Out of all 9000+ rows, only two values exist: zero and one. Sometimes, a boolean value is stored as integers. If this is the case, the standard translation is `0 == False` and `1== True`. We could have python convert the values of this column to an actual boolean type, but that would be an unnecessary extra step. We can simply use `df.tsunami == 1` to find all the rows where a tsunami was also triggered by the earthquake. 

To use both filters, there are a couple different ways of managing this. The simplist would be to use the method `loc`. This method allows us to select a subset of columns and combine the filters together using simple and/or operators. For this problem, you could execute the following

In [None]:
df.loc[ 
    (df.parsed_place == "Indonesia") & (df.tsunami == 1),
    ["parsed_place", "is_in_ring_of_fire"]
]

_Note: `loc` can also be used to select specific row numbers if that is known. This will work based on the index of the row, not the position in the dataframe. Read [this StackOverflow question](https://stackoverflow.com/questions/31593201/how-are-iloc-and-loc-different) for a more detailed explanation, along with a comparison of another method `iloc`._

### Summary Statistics

One main point of using large datasets is for calculating statistical values, such as averages and spread. Methods to compute these values are build directly into the `DataFrame` and `Series` classes. They can be accessed by calling the appropriate methods. Doing so returns a series of the 

In [None]:
print("Count non-empty:")
print(df.count(), end="\n----------------------------------\n\n")
print("Mean:")
print(df.mean(), end="\n----------------------------------\n\n")
print("Standard Deviation:")
print(df.std(), end="\n----------------------------------\n\n")

The above are warning coming from Pandas, letting us know that the current syntax that we are using will soon be deprecated. The following table shows some of the more common methods that you might use on a table or series to gather some high level information about the data. 

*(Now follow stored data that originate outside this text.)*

/-- The adjugate of a matrix field with jointly smooth entries has jointly smooth entries (each is
a determinant of such a field with one row replaced by a constant one). [folklore] -/
theorem isSmoothSpaceTimeOn_adjugate {A : ℝ → 𝕋³ → 𝕄}
    (hA : ∀ i j, IsSmoothSpaceTimeOn S' (fun t x => A t x i j)) (i j : Fin 3) :
    IsSmoothSpaceTimeOn S' (fun t x => (A t x).adjugate i j) := by
  have h : (fun t x => (A t x).adjugate i j) =
      fun t x => ((A t x).updateRow j (Pi.single i 1)).det := by
    funext t x
    exact Matrix.adjugate_apply _ _ _
  rw [h]
  refine isSmoothSpaceTimeOn_det fun k l => ?_
  by_cases hk : k = j
  · subst hk
    have hc : (fun t x => (A t x).updateRow k (Pi.single i 1) k l) =
        fun _ _ => (Pi.single i 1 : Fin 3 → ℝ) l := by
      funext t x
      rw [Matrix.updateRow_self]
    rw [hc]
    exact isSmoothSpaceTimeOn_const (isSmooth_const _) _
  · have hc : (fun t x => (A t x).updateRow j (Pi.single i 1) k l) = fun t x => A t x k l := by
      funext t x
      rw [Matrix.updateRow_ne hk]
    rw [hc]
    exact hA k l

variable {P : Params} {S : Setting} {η : ℕ → ℝ → 𝕋³ → ℝ} {D : ℕ → ℝ → 𝕋³ → ℝ³}

namespace SmoothData

variable (h : SmoothData P S η D)
include h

| Method | Description | Data types |
| - | - | - |
| `count()` | The number of non-null observations | Any |
| `nunique()` | The number of unique values | Any |
| `sum()` | The toal of the values | Numeric or Boolean | 
| `mean()` | The average of the values | Numerical or Boolean | 
| `meadian()` | The median of the values | Numerical | 
| `min()` | The minimum of the Values | Numerical | 
| `idxmin()` | The index where the minimum value occurs | Numerical | 
| `max()` | The maximum of the values | Numerical | 
| `idxmax()` | The index where the maximum value occurs | Numerical | 
| `abs()` | The absolute value of the values | Numerical | 
| `std()` | The standard deviation | Numerical | 
| `var()` | The variance | Numerical | 
| `cov()` | The covariance between two `Series`, or a covariance matrix for all column combinations in a DataFrame | Numerical |
| `corr()` | The correlation between two `Series`, or a correlation matrix for all column combinations in a `DataFrame` | Numerical | 
| `quantril()` | Gets a specific quantrile | Numerical | 
| `cumsum()` | The cumulative sum | Numerical or Boolean | 
| `cummin()` | The cumulative minimum | Numerical | 
| `cummax()` | The cumulative maximum | Numerical |

A handful of these values can be calculated and displayed all at once by just the `discribe` method.

In [None]:
df.describe()

This provides some of the most common values that used in statistial analysis.